Study reveals that insulin-stimulated glucose uptake–a process that breaks down in type 2 diabetes–requires a previously unidentified protein called CDP138

All cells need glucose (sugar) to produce the energy they need to survive. High glucose levels in the bloodstream (such as occur after a meal), trigger the pancreas to produce insulin. In turn, muscle and fat cells respond to insulin by moving GLUT4, a glucose transporter, from intracellular storage out to the cell surface. There, GLUT4 can take up the glucose the cell needs from the bloodstream. Now, a new study led by Zhen Y. Jiang, Ph.D. at Sanford-Burnham Medical Research Institute (Sanford-Burnham) identifies the protein–called CDP138–responsible for ensuring that GLUT4 is properly inserted in the cellular membrane. These results, appearing September 7 in Cell Metabolism, provide a new understanding of glucose metabolism–an important finding considering that impaired insulin action and glucose metabolism contribute to the development of type 2 diabetes.

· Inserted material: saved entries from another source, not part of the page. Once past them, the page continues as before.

import Summits.BirchSwinnertonDyer.BirchSwinnertonDyer.Theorems.EisensteinPrimesBSDpOnCellCNotGVDoorsOfThmD
import Summits.BirchSwinnertonDyer.Rank1Residual.X2.CellCBDPValueContinuousDisplay
import HarnessLib

/-!
# Crux 4 `BSDpOnCellC` (stmt-BirchSwinnertonDyer-19034), line b1 v9: `stub_c2` (the value atom at `p = 3`, both
# signs) CONSUMED BY NAME from ONE sign-free value theorem in continuous-function currency at `3 ‖ N`, and the
# crux / the ψ-even doors AT THE PRE TIER with that theorem in place of `stub_c2` (cell `bsd-eis`, seat
# `bsd-eis-cgshw` g14; RULING L43 (2) «COMMISSION (O2)-LZZ@3», kernel side — the consumer)

HONEST FRAMING (cell `bsd-eis`, run/shared/lean/pub/bsd-eis/): theorems only (kernel glue); nothing booked; X2
stays CONSTRUCTION-SHAPED; no label or count moves; BSD is not proved by any of this. Every theorem is
CONDITIONAL on its displayed binders, among them `h3c` = the BDP value at `𝟙` in SIGN-FREE continuous-function
currency at `p = 3` (`X2.BDPValueContinuousDisplayAt W 3`, an `@[conjecture]` attach point — NOT in print in
Castella's currency; intended sources: Liu–Zhang–Zhang 2018 Thm. 3.8 ∧ 3.10 ∧ Prop. 4.12 [PUB] through a kernel
rescale carrying c2v MEMO-2's factor ledger `‖𝔠‖₃ = 1`, or road HK (cgshw MEMO-13)), the 16 published named
facts + [cas-split] (= v9 `stub_publishedFacts` VERBATIM), Keller–Yin Thm. D BY NAME (PREPRINT, gapped at
L1754), and — for the whole cell only — crux 3 `MazurMCOnCellB`.

## Why

RULING L43 (2) re-priced the kernel closure of `stub_c2` (= c2♭ `NonsplitBDPValueOnTreeInt W 3` ∧ c2s♭
`SplitBDPValueOnTreeInt W 3`, ∀-frame shape) as the cell's lever on row B11: it moves the ψ-even `(class, 3)`
entries (2 552 non-split + 7 429 split class-wide) into the bucket «literal on Keller–Yin Thm. D alone»
(`Reoriented.bsdpOnCellCNotGV_of_thmD_OPEN`, p497161, carries `stub_c2` as its only non-PRE/PUB binder). A
value theorem printed in a foreign normalisation (LZZ18; road HK) delivers its value with VIRTUAL periods,
i.e. in continuous-function currency, and is SIGN-FREE. This file makes that currency the by-name input:

* §1 **`stub_c2_of_continuousDisplay_three`**: `(∀ W, X2.BDPValueContinuousDisplayAt W 3)` ⟹ v9's `stub_c2`
  VERBATIM (both conjuncts; one-sided ♭-V1RIG on either sign, `X2.nonsplitBDPValueOnTreeInt_of_signFree` /
  `X2.splitBDPValueOnTreeInt_of_signFree`).
* §2 **`bsdpOnCellC_of_stubs_of_continuousDisplay_three`**: the v9 composition `bsdpOnCellC_of_stubs_reoriented`
  (p488773) with `stub_c2` replaced by `h3c` — `BSDpOnCellC` (route decl BY NAME) from `stub_publishedFacts`,
  `h3c`, re-oriented `stub_c3` and crux 3, all other slots VERBATIM.
* §3 **`bsdpOnCellC_of_continuousDisplay_three_of_thmD_OPEN`** (p489431 with `stub_c2 ↦ h3c`): the crux at the PRE
  tier from PUB(16) + [cas-split] + `h3c` + Thm. D by name + crux 3; and
  **`bsdpOnCellCNotGV_of_continuousDisplay_three_of_thmD_OPEN`** (p497161's `…NotGV_of_thmD_OPEN` with
  `stub_c2 ↦ h3c`): `CellC ∩ {¬GVPar} ⇒ BSD(E,p)` at EVERY odd `p` from PUB(16) + [cas-split] + `h3c` + Thm. D
  by name — NO crux 3. So the day a kernel `lzz_rescale` (or any proof of `X2.BDPValueContinuousDisplayAt W 3`,
  e.g. via the pointwise contract `X2.bdpValueContinuousDisplayAt_of_pointwise`) lands, ALL ψ-even B11 entries
  (9 981 @3 + 409 @5/@7 class-wide) read «literal on Keller–Yin Thm. D [PRE] alone» by these names.

What this is NOT: not a value theorem at `3 ‖ N`; not a proof of Thm. D or of any main conjecture; not a
change of the registered skeleton (v9 f9bf0946 stands: `stub_c2` stays the registered input, closed BY NAME by
§1 the day `h3c` is a theorem); nothing about the ψ-odd half beyond p488773's use of crux 3.

References: [LiuZhangZhang2018] Thm. 3.8, Thm. 3.10, Prop. 4.12 (arXiv:1511.08172 pp. 18, 23);
[Castella2018Exceptional] Thms. 2.10–2.11; [Hsieh2014] Thm. 1; [KellerYin2024] Thm. D = Thm. 5.1.3 (PRE);
[GreenbergVatsal2000] Thm. (1.3); [CastellaEtAl2021] Thm. 5.3.1; [Miller2011LMS] Def. 1.1; RULINGS L11 / L32 /
L33 / L43; c2v MEMO-1/2; cgshw MEMO-13/17/18.
-/

set_option autoImplicit false
set_option linter.dupNamespace false

noncomputable section

open scoped Classical MatrixGroups ModularForm

open CongruenceSubgroup WeierstrassCurve NumberField IsDedekindDomain Field PowerSeries
  Literature.NumberTheory.EllipticCurves Literature.NumberTheory.EllipticCurves.GreenbergSelmer
  Literature.NumberTheory.EllipticCurves.ModularForms Literature.NumberTheory.QuadraticFields
  Literature.NumberTheory.EllipticCurves.Rank1Residual
  Literature.NumberTheory.EllipticCurves.Rank1Residual.Typed
  Literature.NumberTheory.EllipticCurves.GreenbergVatsal2000
  Literature.NumberTheory.EllipticCurves.Wuthrich2014
  Literature.NumberTheory.EllipticCurves.SteinWuthrich2013
  Literature.NumberTheory.EllipticCurves.Castella2018Exceptional
  Literature.NumberTheory.GaloisRepresentations Literature.NumberTheory.GaloisCohomology
  Literature.NumberTheory.Automorphic
  Summit.BirchSwinnertonDyer.Rank1Residual.X11b.AcSelmer
  Summit.BirchSwinnertonDyer.Rank1Residual.X11b.Halves
  Summit.BirchSwinnertonDyer.Rank1Residual.X11b
  Summit.BirchSwinnertonDyer.Rank1Residual.X2
  Summit.BirchSwinnertonDyer.Rank1Residual

namespace Summit.BirchSwinnertonDyer.BirchSwinnertonDyer.Theorems.Reoriented

/-! ### §1 `stub_c2` from the sign-free continuous display at `p = 3` -/

/-- **v9's `stub_c2` VERBATIM (c2♭ at the non-split and c2s♭ at the split X2c pairs with `p = 3`) from ONE
sign-free value theorem in continuous-function currency at `3 ‖ N`** (`h3c : ∀ W, X2.BDPValueContinuousDisplayAt W 3`).
Proof: substitute `p = 3`; the non-split conjunct is `X2.nonsplitBDPValueOnTreeInt_of_signFree`, the split
conjunct `X2.splitBDPValueOnTreeInt_of_signFree` (one-sided ♭-V1RIG, either sign). CONDITIONAL on `h3c` (NOT in
print in this currency at `p = 3`; LZZ18 / road HK are the intended sources); nothing booked.
[cite: LiuZhangZhang2018, Thm. 3.8 and Thm. 3.10 (arXiv:1511.08172 p. 18) (intended source of h3c; nothing asserted)]
[cite: Castella2018, Thm. 3.1–3.2 (arXiv:1704.06608 p. 9) (the display's normalisation)] -/
theorem stub_c2_of_continuousDisplay_three
    (h3c : ∀ (W : WeierstrassCurve ℚ) [W.IsElliptic] [W.IsGloballyMinimal],
      X2.BDPValueContinuousDisplayAt W 3) :
    (∀ (W : WeierstrassCurve ℚ) [W.IsElliptic] [W.IsGloballyMinimal] (p : ℕ) [Fact p.Prime],
        p = 3 → CellC W p → ¬ W.HasSplitMultiplicativeReductionAtPrime p → NonsplitBDPValueOnTreeInt W p) ∧
      (∀ (W : WeierstrassCurve ℚ) [W.IsElliptic] [W.IsGloballyMinimal] (p : ℕ) [Fact p.Prime],
        p = 3 → CellC W p → W.HasSplitMultiplicativeReductionAtPrime p → SplitBDPValueOnTreeInt W p) := by
  refine ⟨fun W _ _ p _ hp3 _ _ ↦ ?_, fun W _ _ p _ hp3 _ _ ↦ ?_⟩
  · subst hp3
    exact X2.nonsplitBDPValueOnTreeInt_of_signFree (h3c W)
  · subst hp3
    exact X2.splitBDPValueOnTreeInt_of_signFree (h3c W)

/-! ### §2 The v9 composition with `stub_c2` replaced by the continuous display -/

/-- **Crux 4 `BSDpOnCellC` from v9's `stub_publishedFacts` (`hPub`), the sign-free continuous display at `p = 3`
(`h3c`, in place of `stub_c2`), the re-oriented `stub_c3` (`h3`, VERBATIM) and crux 3 (`hMCB`).** =
`bsdpOnCellC_of_stubs_reoriented` (p488773) ∘ `stub_c2_of_continuousDisplay_three`. CONDITIONAL on every listed
binder; nothing booked; X2 CONSTRUCTION-SHAPED; no label change.
[cite: LiuZhangZhang2018, Thm. 3.8 and Thm. 3.10 (arXiv:1511.08172 p. 18) (intended source of h3c; nothing asserted)]
[cite: Castella2018Exceptional, Thm. 2.10 and Thm. 2.11 (arXiv:1507.04260 pp. 13–14)]
[cite: Hsieh2014, Thm. 1 (arXiv:1112.1580 pp. 3–4)] [claim: KellerYin2024, status: under-review]
[cite: CastellaEtAl2021, Thm. 5.3.1] [cite: Miller2011LMS, Def. 1.1] -/
theorem bsdpOnCellC_of_stubs_of_continuousDisplay_three
    (hPub : (lambdaMu_multiplicative_of_gvPar ∧ thm16_charIdeal_dvd_multiplicative_of_reducible ∧
      thm61_splitMultiplicative ∧ thm61_nonsplitMultiplicative ∧
      (∀ (W : WeierstrassCurve ℚ) [W.IsElliptic] [W.IsGloballyMinimal] (p : ℕ) [Fact p.Prime],
        greenberg_stevens (W := W) (p := p)) ∧
      exists_isNewformOf ∧
      (∀ (K : Type) [Field K] [NumberField K], poitouTate_selmerStructure_duality K) ∧
      (∀ (K : Type) [Field K] [NumberField K], poitouTate_sha_tateDual K) ∧
      hsieh2014_exists_anticyclotomicPAdicLFunction ∧
      (∀ (N : ℕ) [NeZero N] (W : WeierstrassCurve ℚ) (K : Type) [Field K] [NumberField K],
        gross_zagier N W K) ∧
      (∀ (N : ℕ) [NeZero N] (W : WeierstrassCurve ℚ) (K : Type) [Field K] [NumberField K],
        kolyvagin N W K) ∧
      rank_eq_analyticRank_of_analyticRank_le_one ∧ HoffsteinLuo1997_exists_twist_L_one_ne_zero ∧
      mazur_not_dvd_maninConstant_of_odd ∧ bsdRHS_eq_of_isIsogenous) ∧
      thm210_thm211_bdpDisplay_pNew)
    (h3c : ∀ (W : WeierstrassCurve ℚ) [W.IsElliptic] [W.IsGloballyMinimal],
      X2.BDPValueContinuousDisplayAt W 3)
    (h3 : (∀ (W : WeierstrassCurve ℚ) [W.IsElliptic] [W.IsGloballyMinimal] (p : ℕ) [Fact p.Prime],
        CellC W p → ¬ W.HasSplitMultiplicativeReductionAtPrime p → NonsplitIMCEqOnTreeIntOther W p) ∧
      (∀ (W : WeierstrassCurve ℚ) [W.IsElliptic] [W.IsGloballyMinimal] (p : ℕ) [Fact p.Prime],
        CellC W p → W.HasSplitMultiplicativeReductionAtPrime p → SplitIMCEqOnTreeIntOther W p))
    (hMCB : Summit.BirchSwinnertonDyer.BirchSwinnertonDyer.Theses.EisensteinPrimes.MazurMCOnCellB) :
    Summit.BirchSwinnertonDyer.BirchSwinnertonDyer.Theses.EisensteinPrimes.BSDpOnCellC :=
  bsdpOnCellC_of_stubs_reoriented hPub (stub_c2_of_continuousDisplay_three h3c) h3 hMCB

/-! ### §3 At the PRE tier: Keller–Yin Thm. D by name -/

/-- **Crux 4 `BSDpOnCellC` AT THE PRE TIER with the value atom in continuous-function currency:** from the 16
published facts + [cas-split] (`hPub`), the sign-free continuous display at `p = 3` (`h3c`), Keller–Yin Thm. D BY
NAME (`hD`, PREPRINT, gapped) and crux 3 (`hMCB`). = `bsdpOnCellC_of_thmD_OPEN` (p489431) with `stub_c2`
supplied by §1. A `conditional-result`: credits nothing, books nothing.
[claim: KellerYin2024, status: under-review] [cite: KellerYin2024, Thm. D = Thm. 5.1.3 (arXiv:2402.12781v2 L306–L309)]
[cite: LiuZhangZhang2018, Thm. 3.8 and Thm. 3.10 (arXiv:1511.08172 p. 18) (intended source of h3c; nothing asserted)]
[cite: Castella2018Exceptional, Thm. 2.10 and Thm. 2.11 (arXiv:1507.04260 pp. 13–14)]
[cite: Hsieh2014, Thm. 1 (arXiv:1112.1580 pp. 3–4)] [cite: CastellaEtAl2021, Thm. 5.3.1] [cite: Miller2011LMS, Def. 1.1] -/
theorem bsdpOnCellC_of_continuousDisplay_three_of_thmD_OPEN
    (hPub : (lambdaMu_multiplicative_of_gvPar ∧ thm16_charIdeal_dvd_multiplicative_of_reducible ∧
      thm61_splitMultiplicative ∧ thm61_nonsplitMultiplicative ∧
      (∀ (W : WeierstrassCurve ℚ) [W.IsElliptic] [W.IsGloballyMinimal] (p : ℕ) [Fact p.Prime],
        greenberg_stevens (W := W) (p := p)) ∧
      exists_isNewformOf ∧
      (∀ (K : Type) [Field K] [NumberField K], poitouTate_selmerStructure_duality K) ∧
      (∀ (K : Type) [Field K] [NumberField K], poitouTate_sha_tateDual K) ∧
      hsieh2014_exists_anticyclotomicPAdicLFunction ∧
      (∀ (N : ℕ) [NeZero N] (W : WeierstrassCurve ℚ) (K : Type) [Field K] [NumberField K],
        gross_zagier N W K) ∧
      (∀ (N : ℕ) [NeZero N] (W : WeierstrassCurve ℚ) (K : Type) [Field K] [NumberField K],
        kolyvagin N W K) ∧
      rank_eq_analyticRank_of_analyticRank_le_one ∧ HoffsteinLuo1997_exists_twist_L_one_ne_zero ∧
      mazur_not_dvd_maninConstant_of_odd ∧ bsdRHS_eq_of_isIsogenous) ∧
      thm210_thm211_bdpDisplay_pNew)
    (h3c : ∀ (W : WeierstrassCurve ℚ) [W.IsElliptic] [W.IsGloballyMinimal],
      X2.BDPValueContinuousDisplayAt W 3)
    (hD : KellerYin2024.thmD_imcMult_exists_isBDPLFunction_isTorsion_charIdeal_eq_OPEN)
    (hMCB : Summit.BirchSwinnertonDyer.BirchSwinnertonDyer.Theses.EisensteinPrimes.MazurMCOnCellB) :
    Summit.BirchSwinnertonDyer.BirchSwinnertonDyer.Theses.EisensteinPrimes.BSDpOnCellC :=
  bsdpOnCellC_of_thmD_OPEN hPub (stub_c2_of_continuousDisplay_three h3c) hD hMCB

/-- **The ψ-EVEN DOOR at every odd `p` with the value atom in continuous-function currency: `CellC ∩ {¬GVPar}
⇒ BSD(E,p)` from the 16 published facts + [cas-split] (`hPub`), the sign-free continuous display at `p = 3`
(`h3c`) and Keller–Yin Thm. D BY NAME (`hD`) — NO crux 3.** = `bsdpOnCellCNotGV_of_thmD_OPEN` (p497161) with
`stub_c2` supplied by §1. Census reading (no label moves here): once `h3c` is a theorem — kernel `lzz_rescale`
of LZZ18 Thm. 3.8 ∧ 3.10 ∧ Prop. 4.12 [PUB] (COMMISSION (O2)-LZZ@3), or road HK — EVERY ψ-even B11 entry (9 981
@3 + 409 @5/@7 class-wide) reads «literal on Keller–Yin Thm. D [PRE] alone» by this name. A `conditional-result`.
[claim: KellerYin2024, status: under-review] [cite: KellerYin2024, Thm. D = Thm. 5.1.3 (arXiv:2402.12781v2 L306–L309)]
[cite: LiuZhangZhang2018, Thm. 3.8 and Thm. 3.10 (arXiv:1511.08172 p. 18) (intended source of h3c; nothing asserted)]
[cite: GreenbergVatsal2000, Thm. (1.3) and §2 p. 28] [cite: Hsieh2014, Thm. 1 (arXiv:1112.1580 pp. 3–4)]
[cite: CastellaEtAl2021, Thm. 5.3.1] [cite: Miller2011LMS, Def. 1.1] -/
theorem bsdpOnCellCNotGV_of_continuousDisplay_three_of_thmD_OPEN
    (hPub : (lambdaMu_multiplicative_of_gvPar ∧ thm16_charIdeal_dvd_multiplicative_of_reducible ∧
      thm61_splitMultiplicative ∧ thm61_nonsplitMultiplicative ∧
      (∀ (W : WeierstrassCurve ℚ) [W.IsElliptic] [W.IsGloballyMinimal] (p : ℕ) [Fact p.Prime],
        greenberg_stevens (W := W) (p := p)) ∧
      exists_isNewformOf ∧
      (∀ (K : Type) [Field K] [NumberField K], poitouTate_selmerStructure_duality K) ∧
      (∀ (K : Type) [Field K] [NumberField K], poitouTate_sha_tateDual K) ∧
      hsieh2014_exists_anticyclotomicPAdicLFunction ∧
      (∀ (N : ℕ) [NeZero N] (W : WeierstrassCurve ℚ) (K : Type) [Field K] [NumberField K],
        gross_zagier N W K) ∧
      (∀ (N : ℕ) [NeZero N] (W : WeierstrassCurve ℚ) (K : Type) [Field K] [NumberField K],
        kolyvagin N W K) ∧
      rank_eq_analyticRank_of_analyticRank_le_one ∧ HoffsteinLuo1997_exists_twist_L_one_ne_zero ∧
      mazur_not_dvd_maninConstant_of_odd ∧ bsdRHS_eq_of_isIsogenous) ∧
      thm210_thm211_bdpDisplay_pNew)
    (h3c : ∀ (W : WeierstrassCurve ℚ) [W.IsElliptic] [W.IsGloballyMinimal],
      X2.BDPValueContinuousDisplayAt W 3)
    (hD : KellerYin2024.thmD_imcMult_exists_isBDPLFunction_isTorsion_charIdeal_eq_OPEN) :
    ∀ (W : WeierstrassCurve ℚ) [W.IsElliptic] [W.IsGloballyMinimal] (p : ℕ) [Fact p.Prime],
      CellC W p → ¬ GVPar W p → BSDp W p :=
  bsdpOnCellCNotGV_of_thmD_OPEN hPub (stub_c2_of_continuousDisplay_three h3c) hD

end Summit.BirchSwinnertonDyer.BirchSwinnertonDyer.Theorems.Reoriented

end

“This is a newly identified protein that’s involved in an important step in glucose uptake,” said Dr. Jiang, assistant professor in Sanford-Burnham’s Diabetes and Obesity Research Center, located in Orlando’s Medical City at Lake Nona.

There are two main steps that get GLUT4 from intracellular storage to the cell surface in fat and muscle tissue. First, a vesicle containing the stored transporter moves to (and docks at) the outer membrane. Second, GLUT4 from the docked vesicle inserts into the membrane. Insulin triggers this process and a protein pathway spearheaded by a protein called Akt2 is known to initiate both steps.

In this study, the research team set out to determine how the cell specifically controls that final step–fusion of the glucose storage vesicles and the cell’s outer membrane. To do this, they went looking for Akt2 substrates–other proteins that Akt2 acts upon. Through phosphoproteomics and RNA interference (RNAi)-based functional analyses, they came upon a protein they called CDP138. Then, to pinpoint its exact function, they genetically dampened CDP138 in live fat cells. As a result, the researchers found that this previously unknown protein is required for optimal insulin-stimulated GLUT4 transport to the cell surface and fusion of GLUT4-containing vesicles with the membrane. Through these functions, CDP138 was also required for glucose transport in live fat cells. Drilling deeper, the team also identified the exact part of the CDP138 protein that is chemically modified by Akt2 and showed that, without that region, CDP138 was unable to carry out its function.

It’s possible that CD138 contributes to diabetes in humans. Preliminary experiments suggest that mice engineered to be obese have lower CD138 levels than normal mice. It remains to be seen whether this is the case in humans and whether CD138′s correlation with obesity is a cause of obesity or an effect–or simply a correlation.

“We are now generating a mouse model that lacks CD138,” Dr. Jiang said. “Over the next year, we’ll be looking to see if these mice experience changes in their glucose metabolism in response to insulin and exercise.”